Perhaps the most important option for the category is bidirectional. If you tick it off, then connected clients will be able to send messages to the channel themselves, without involving your application. Otherwise, only a unidirectional message from the server to the client - when your application sends an event to the Centrifuge using a POST request. A POST request contains data about the project, category, channel and the message being sent directly. The message is sent to all subscribers subscribed to the channel.
So, the Centrifuge (or several Centrifuges) is spinning its event-loop, projects and categories are created, it's up to the client part. As I said before, you can use native web sockets or the SockJS library for communication. Currently there are no javascript libraries that simplify interaction with the Centrifuge, they may appear in the future. So far, in order to interact, you need to send JSON messages corresponding to JSON schemes. Currently there are only 4 methods for such commands:
auth - the first message after the connection is established - authorization.
subscribe - after successful authorization, you can subscribe to channels in various categories that were accessed during authorization.
unsubscribe - unsubscribe from the channel
broadcast - send a message to the channel, works only for channels belonging to the bidirectional category
In order not to allow everyone and everyone to connect to the Centrifuge channels, symmetric encryption is used based on the secret key.
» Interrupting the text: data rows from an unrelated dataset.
/-! ## §1. (W) The window: no datum over a rational point is on the degree-form depth locus -/

/-- **Window membership at a rational point from one inequality per odd pole prime.** Let `T` be a genuine Θ-volume datum over
`(ratPoint λ, l)`. If at every place `u` of `ℚ` over an odd prime `p` with `ord_u j(λ) < 0` the TOP-LABEL test
`((l⋆)²−1)·(−ord_u j(λ)) ≤ 2l·((l⋆+1)(4 + 2·log_p l) + 1)` holds (`l⋆ = (l−1)/2`), then the depth antecedent of `hSHwBad` holds VERBATIM at
`T`: no packet `(p > 2, i, x₀)` has `p^{((i+2)(4+2·log_p[K:ℚ]))+1}·‖t_{q,x₀}‖^{(i+1)²−1} < 1` (abc-iut-w4-d078 `GenuineK.not_deep_of_topLabel_le` with the
tower identities `ord_{x₀}(j_E) = e(x₀|u)·ord_u j(λ)`, `e_{x₀} = e_u·e(x₀|u)`, `e_u ≥ 1`). [cite: Mochizuki2012, IUTchIV Thm. 1.10 p. 22–23]
[cite: DupuyHilado2025, §3.4] [claim: Mochizuki2012, status: disputed] -/
theorem not_deep_ratPoint {q : ℚ} {l : ℕ} (T : Cor22.ThetaVolumeDatumAt (ratPoint q) l)
    (hH : ∀ u : HeightOneSpectrum (𝓞 ℚ), 2 < Rat.HeightOneSpectrum.natGenerator u → ord ℚ u (Cor22.jInv q) < 0 →
      ((((l - 1) / 2 : ℕ) : ℝ) ^ 2 - 1) * (-(ord ℚ u (Cor22.jInv q) : ℝ)) ≤
        2 * (l : ℝ) * (((((l - 1) / 2 : ℕ) : ℝ) + 1) *
          (4 + 2 * Real.logb (Rat.HeightOneSpectrum.natGenerator u : ℕ) (l : ℕ)) + 1)) :
    letI := T.instFieldF; letI := T.instNumberFieldF; letI := T.instAlgebraF; letI := T.instFieldK
    letI := T.instNumberFieldK; letI := T.instAlgebraK; letI := T.instFieldFbar; letI := T.instAlgebraFbar
    letI := T.instAlgebraKFbar; letI := T.instIsElliptic
    ¬ (∃ (pp : Nat.Primes) (_ : 2 < (pp : ℕ)) (i : Fin (thetaIndex (pilotDataOfK T.D T.K)).lstar)
        (x₀ : (thetaIndex (pilotDataOfK T.D T.K)).Fibre (.inr pp)),
      haveI : Fact (pp : ℕ).Prime := ⟨pp.2⟩
      ((pp : ℕ) : ℝ) ^ ((((i : ℕ) : ℝ) + 2) * (4 + 2 * Real.logb (pp : ℕ) (Module.finrank ℚ T.K)) + 1) *
        ‖(exists_realising_qIdeles_pilotDataOfK T.D).choose pp x₀‖ ^ (((i : ℕ) + 1) ^ 2 - 1) < 1) := by
  letI := T.instFieldF; letI := T.instNumberFieldF; letI := T.instAlgebraF; letI := T.instFieldK
  letI := T.instNumberFieldK; letI := T.instAlgebraK; letI := T.instFieldFbar; letI := T.instAlgebraFbar
  letI := T.instAlgebraKFbar; letI := T.instIsElliptic
  refine GenuineK.not_deep_of_topLabel_le T.D fun pp x₀ hp2 _ => ?_
  haveI : Fact (pp : ℕ).Prime := ⟨pp.2⟩
  set w := placeOf (pilotDataOfK T.D T.K) pp.1 x₀ with hw
  have hgen : Rat.HeightOneSpectrum.natGenerator (finBelow ℚ T.K w) = (pp : ℕ) :=
    natGenerator_finBelow_placeOf T.D pp x₀
  have hlstar : (pilotDataOfK T.D T.K).lstar = (l - 1) / 2 := by
    show ((pilotDataOfK T.D T.K).l - 1) / 2 = (l - 1) / 2
    rw [pilotDataOfK_l]
  have hjF : T.E.j = ((Cor22.jInv q : ℚ) : T.F) := by rw [T.j_eq]; exact eq_ratCast _ _
  have hjK : algebraMap T.F T.K T.E.j = algebraMap ℚ T.K (Cor22.jInv q) := by rw [hjF, map_ratCast, eq_ratCast]
  have h1 : ord T.K w (algebraMap T.F T.K T.E.j) =
      ((finBelow ℚ T.K w).asIdeal.ramificationIdx' w.asIdeal : ℤ) * ord ℚ (finBelow ℚ T.K w) (Cor22.jInv q) := by
    rw [hjK, Cor22.ord_algebraMap_eq]
  have h2 : ramIdx T.K w = ramIdx ℚ (finBelow ℚ T.K w) * (finBelow ℚ T.K w).asIdeal.ramificationIdx' w.asIdeal :=
    ramIdx_eq_ramIdx_finBelow_mul (F := ℚ) (K := T.K) w
  have hr1 : (1 : ℝ) ≤ (ramIdx ℚ (finBelow ℚ T.K w) : ℝ) := by
    exact_mod_cast Nat.one_le_iff_ne_zero.mpr (ramIdx_ne_zero ℚ _)
  have he0 : (0 : ℝ) ≤ ((finBelow ℚ T.K w).asIdeal.ramificationIdx' w.asIdeal : ℝ) := Nat.cast_nonneg _
  have hl5 : 5 ≤ l := T.D.five_le_l
  have hp1 : (1 : ℝ) < ((pp : ℕ) : ℝ) := by exact_mod_cast pp.2.one_lt
  have hW : (0 : ℝ) ≤ ((((l - 1) / 2 : ℕ) : ℝ) + 1) * (4 + 2 * Real.logb ((pp : ℕ) : ℝ) ((l : ℕ) : ℝ)) + 1 := by
    have hlog : 0 ≤ Real.logb ((pp : ℕ) : ℝ) ((l : ℕ) : ℝ) :=
      Real.logb_nonneg hp1 (by exact_mod_cast (show 1 ≤ l by omega))
    positivity
  have hC : (0 : ℝ) ≤ (((l - 1) / 2 : ℕ) : ℝ) ^ 2 - 1 := by
    have : (2 : ℝ) ≤ (((l - 1) / 2 : ℕ) : ℝ) := by exact_mod_cast (show 2 ≤ (l - 1) / 2 by omega)
    nlinarith
  have hl0 : (0 : ℝ) ≤ (l : ℝ) := Nat.cast_nonneg _
  rw [h1, h2, hlstar]
  push_cast
  by_cases hneg : ord ℚ (finBelow ℚ T.K w) (Cor22.jInv q) < 0
  · have hmain := hH (finBelow ℚ T.K w) (by rw [hgen]; exact hp2) hneg
    rw [hgen] at hmain
    -- `C·(−e'·o) = e'·(C·(−o)) ≤ e'·(2lW) ≤ (e_u·e')·(2lW)`
    have step1 : ((((l - 1) / 2 : ℕ) : ℝ) ^ 2 - 1) *
        -((((finBelow ℚ T.K w).asIdeal.ramificationIdx' w.asIdeal : ℝ)) * (ord ℚ (finBelow ℚ T.K w) (Cor22.jInv q) : ℝ)) ≤
        (((finBelow ℚ T.K w).asIdeal.ramificationIdx' w.asIdeal : ℝ)) *
          (2 * (l : ℝ) * (((((l - 1) / 2 : ℕ) : ℝ) + 1) * (4 + 2 * Real.logb ((pp : ℕ) : ℝ) ((l : ℕ) : ℝ)) + 1)) := by
      have := mul_le_mul_of_nonneg_left hmain he0
      nlinarith
    have step2 : (((finBelow ℚ T.K w).asIdeal.ramificationIdx' w.asIdeal : ℝ)) *
          (2 * (l : ℝ) * (((((l - 1) / 2 : ℕ) : ℝ) + 1) * (4 + 2 * Real.logb ((pp : ℕ) : ℝ) ((l : ℕ) : ℝ)) + 1)) ≤
        2 * (l : ℝ) * ((ramIdx ℚ (finBelow ℚ T.K w) : ℝ) * ((finBelow ℚ T.K w).asIdeal.ramificationIdx' w.asIdeal : ℝ)) *
          (((((l - 1) / 2 : ℕ) : ℝ) + 1) * (4 + 2 * Real.logb ((pp : ℕ) : ℝ) ((l : ℕ) : ℝ)) + 1) := by
      have h0 : 0 ≤ (((finBelow ℚ T.K w).asIdeal.ramificationIdx' w.asIdeal : ℝ)) *
          (2 * (l : ℝ) * (((((l - 1) / 2 : ℕ) : ℝ) + 1) * (4 + 2 * Real.logb ((pp : ℕ) : ℝ) ((l : ℕ) : ℝ)) + 1)) := by
        positivity
      nlinarith
    exact step1.trans step2
  · have ho : (0 : ℝ) ≤ (ord ℚ (finBelow ℚ T.K w) (Cor22.jInv q) : ℝ) := by exact_mod_cast not_lt.mp hneg
    have hL : ((((l - 1) / 2 : ℕ) : ℝ) ^ 2 - 1) *
        -((((finBelow ℚ T.K w).asIdeal.ramificationIdx' w.asIdeal : ℝ)) * (ord ℚ (finBelow ℚ T.K w) (Cor22.jInv q) : ℝ)) ≤ 0 := by
      have : 0 ≤ ((((l - 1) / 2 : ℕ) : ℝ) ^ 2 - 1) *
          ((((finBelow ℚ T.K w).asIdeal.ramificationIdx' w.asIdeal : ℝ)) * (ord ℚ (finBelow ℚ T.K w) (Cor22.jInv q) : ℝ)) :=
        mul_nonneg hC (mul_nonneg he0 ho)
      linarith
    have hR : 0 ≤ 2 * (l : ℝ) * ((ramIdx ℚ (finBelow ℚ T.K w) : ℝ) * ((finBelow ℚ T.K w).asIdeal.ramificationIdx' w.asIdeal : ℝ)) *
        (((((l - 1) / 2 : ℕ) : ℝ) + 1) * (4 + 2 * Real.logb ((pp : ℕ) : ℝ) ((l : ℕ) : ℝ)) + 1) := by
      positivity
    exact hL.trans hR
This key can be seen in the web interface in the project settings. Your web application should be able to generate a special token ( like this ) based on this project secret key.
When connecting a new client, if you specified a special address in the project parameters - the Centrifuge will send a POST request to this address with the data of the connecting client, your application should determine whether this client has access to the requested sections, and if authorization is allowed - return corresponding centrifuge response.
I omitted a lot of technical details. Specially did not insert a single piece of code - the project is very young and who knows what will change in the near future, at least after comments on this article. The interaction with the Centrifuge using a special client Cent , a detailed description of client authorization, analysis of command parameters for interaction from the browser, description of project options and categories remained behind the scenes. I think that would be too tiring. If there is any interest in the project, I will write about it in the future.
In the repository on Github there is an example of an application using a Centrifuge. And in the documentation there is an example of Nginx configuration for deployment. License - BSD. If for any reason you want, but cannot use Centrifuge because of the license - write to me, I will reconsider.
Waiting for your comments and suggestions for improvement.